Vision From the Ground Up | Sojourners

Vision From the Ground Up

The aboriginal leader took his food and walked some distance away from the small crowd that assembled for lunch at a community site run by the indigenous people in western Australia. He sat alone on the ground and began to eat his meal.

I followed the tribal elder out onto the dusty red earth, where he invited me to sit with him. We had been speaking earlier about the life of the community there, the projects the people were undertaking, and his determination to pass on a way of life to the young. Now he began to talk about what it means to be an Australian aboriginal.

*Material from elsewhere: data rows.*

import Summits.RiemannHypothesis.RiemannHypothesis.Theorems.ZetaStringKernelOfWeilOnComb
import Summits.RiemannHypothesis.RiemannHypothesis.Theorems.ZetaStringKreinWindow
import Mathlib.Topology.UniformSpace.HeineCantor
import HarnessLib

/-!
# Positivity of a hermitian form on mean-zero test functions ⟹ positivity of its continuous kernel on the open window (RH-FREE glue, generic kernel)

LINE 1 — LABEL: RH-FREE glue about an ARBITRARY jointly continuous real kernel `K(t,u)` (no property of `ζ` is used;
nothing here bears on the truth of RH). bears_on: LADDER-RH B-D → B-P(P1) (cell rh-dbr: the cross-column dictionary
«semi-local Weil threshold `a*(S)` (column WEIL) ↔ Kreĭn-kernel depth `ℓ*(P) = 2a*` (column DBR)», ET6 / TARGET-v7 §K.2,
XCOL note 2026-08-26). WHAT THIS IS NOT: not progress toward RH; no positivity of any arithmetic kernel is asserted.

Kernel-generic form of the mollified-comb argument of `Theorems/ZetaStringKernelOfWeilOn{Comb,}.lean` (there hard-wired
to `G = zetaScrewKernel`; the comb lemmas `KernelOfWeilOn.comb`, `comb_mem_screwTestC0`, … are imported from it):
the inner integral `∫_{[−a,a]} K(t,u) g(u) du`, the double integral `∫_{[−a,a]}(∫_{[−a,a]} K g) h` and their bilinearity (no new definitions); `re_setIntegral_setIntegral_ofReal` (real weights);
`sum_sum_mul_mul_nonneg_of_forall_comb` — **if `0 ≤ ∫∫ K(t,u) φ(u) φ(t)` for every real `φ ∈ 𝔈₀(a)`, then
`0 ≤ Σᵢⱼ wᵢ wⱼ K(sᵢ, sⱼ)` for every zero-sum system of real weights at points `|sᵢ| < a`** (combs `Σ wᵢ ρ_ε(· − sᵢ)`,
bilinear expansion, uniform continuity of `K` on `[−a,a]²`); and for Kreĭn kernels `K_F(t,u) = F(t) + F(u) − F(t − u)`
(`F` continuous, even, `F 0 = 0`) the zero-sum condition is removed by the node `0`:
`krein_psd_Ioo_of_forall_comb` / `krein_psd_Ioo_of_forall_re_nonneg : … → IsPosSemidefKernelOn (kreinKernel F) (Ioo (−a) a)`.
References: M. Suzuki, J. Lond. Math. Soc. (2) 108 (2023) = arXiv:2206.03682, (1.4)–(1.5), (1.10)–(1.11); C. Berg,
J. P. R. Christensen, P. Ressel, *Harmonic Analysis on Semigroups* (1984), Ch. 3 §1 (augmentation by a base point).
-/
-- `Summit.RiemannHypothesis.RiemannHypothesis.…` duplicates `RiemannHypothesis` BY DESIGN (D-0017).
set_option linter.dupNamespace false
/-- **ℓ¹(op) against ℓ² ON THE SUPPORT.**  If a bond field `Y` vanishes off the bonds sourced in `S`, then `Σ_b ‖↑Y_b‖_op ≤ √#{b | b.src ∈ S} · √(Σ_b ‖Y_b‖²)` — the localised form
of `N12NearFlatChartLetter.sum_opNorm_le_sqrt_card_mul_l2Seminorm` (there: `√#PBond`).  This is the one-line passage from the ℓ² letter of a right inverse to the ℓ¹ output letter
`hHB1` of §1 at today's constant `B₁ = √#{b | b.src ∈ Ω₁(Z)}·B`. [cite: Balaban1989LargeFieldII, (1.13) p.359; Balaban1985Averaging, (17)–(19) pp.20–21 (bookkeeping)] -/
theorem sum_opNorm_le_sqrt_natCard_mul_sqrt_of_support {N : ℕ} [NeZero N] {P : Params} {j : ℕ} (S : Set (Site P j)) (Y : PBond P j → lieSU (Fin N))
    (hs : ∀ b : PBond P j, b.src ∉ S → Y b = 0) :
    ∑ b, ‖(Y b : Matrix (Fin N) (Fin N) ℂ)‖ ≤ Real.sqrt (Nat.card {b : PBond P j // b.src ∈ S}) * Real.sqrt (∑ b, ‖Y b‖ ^ 2) := by
  classical
  have h1 : ∑ b, ‖(Y b : Matrix (Fin N) (Fin N) ℂ)‖ ≤ ∑ b, ‖Y b‖ := Finset.sum_le_sum fun b _ => opNorm_coe_le_norm_lieSU (Y b)
  refine h1.trans ?_
  have hsplit : ∑ b, ‖Y b‖ = ∑ b ∈ Finset.univ.filter (fun b : PBond P j => b.src ∈ S), ‖Y b‖ := by
    rw [Finset.sum_filter]
    refine Finset.sum_congr rfl fun b _ => ?_
    split_ifs with h
    · rfl
    · rw [hs b h, norm_zero]
  have hsplit2 : ∑ b ∈ Finset.univ.filter (fun b : PBond P j => b.src ∈ S), ‖Y b‖ ^ 2 ≤ ∑ b, ‖Y b‖ ^ 2 :=
    Finset.sum_le_sum_of_subset_of_nonneg (Finset.filter_subset _ _) fun b _ _ => sq_nonneg _
  have hcard : ((Finset.univ.filter (fun b : PBond P j => b.src ∈ S)).card : ℝ) = (Nat.card {b : PBond P j // b.src ∈ S} : ℝ) := by
    rw [Nat.card_eq_fintype_card, Fintype.card_subtype]
  have hcs : (∑ b ∈ Finset.univ.filter (fun b : PBond P j => b.src ∈ S), ‖Y b‖) ^ 2
      ≤ ((Finset.univ.filter (fun b : PBond P j => b.src ∈ S)).card : ℝ) * ∑ b ∈ Finset.univ.filter (fun b : PBond P j => b.src ∈ S), ‖Y b‖ ^ 2 :=
    sq_sum_le_card_mul_sum_sq
  rw [hsplit, ← Real.sqrt_sq (Finset.sum_nonneg fun b _ => norm_nonneg (Y b)), ← Real.sqrt_mul (Nat.cast_nonneg _)]
  refine Real.sqrt_le_sqrt (hcs.trans ?_)
  rw [hcard]
  exact mul_le_mul_of_nonneg_left hsplit2 (Nat.cast_nonneg _)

He reached down and put his hand on the ground beneath us. "The earth is our mother," he said. Then, putting his hand on his chest, he continued, "I can feel the earth in my bones, in my flesh, and in the blood moving through my body." Our lives depend on the earth, he told me, and we also must depend on each other. "That's why we share what we have with one another. There is no one here who goes without. We would not let that happen."

Relationship to the earth and a communal way of life are at the heart of Australian aboriginal spirituality. And it is still there, despite the genocidal consequences of 200 years of white settlement. One finds it most clearly in the "grandfathers and grandmothers" who provide community leadership by telling the stories of the "dreamtime" and passing on the memory and traditions of the aboriginal people to the next generation.

The grandfather who I sat with on the ground told me that aboriginals are a spiritual people, and their spirituality is essential to life itself. Without it, they would surely die. It seemed to him that most white people have a very different spirituality.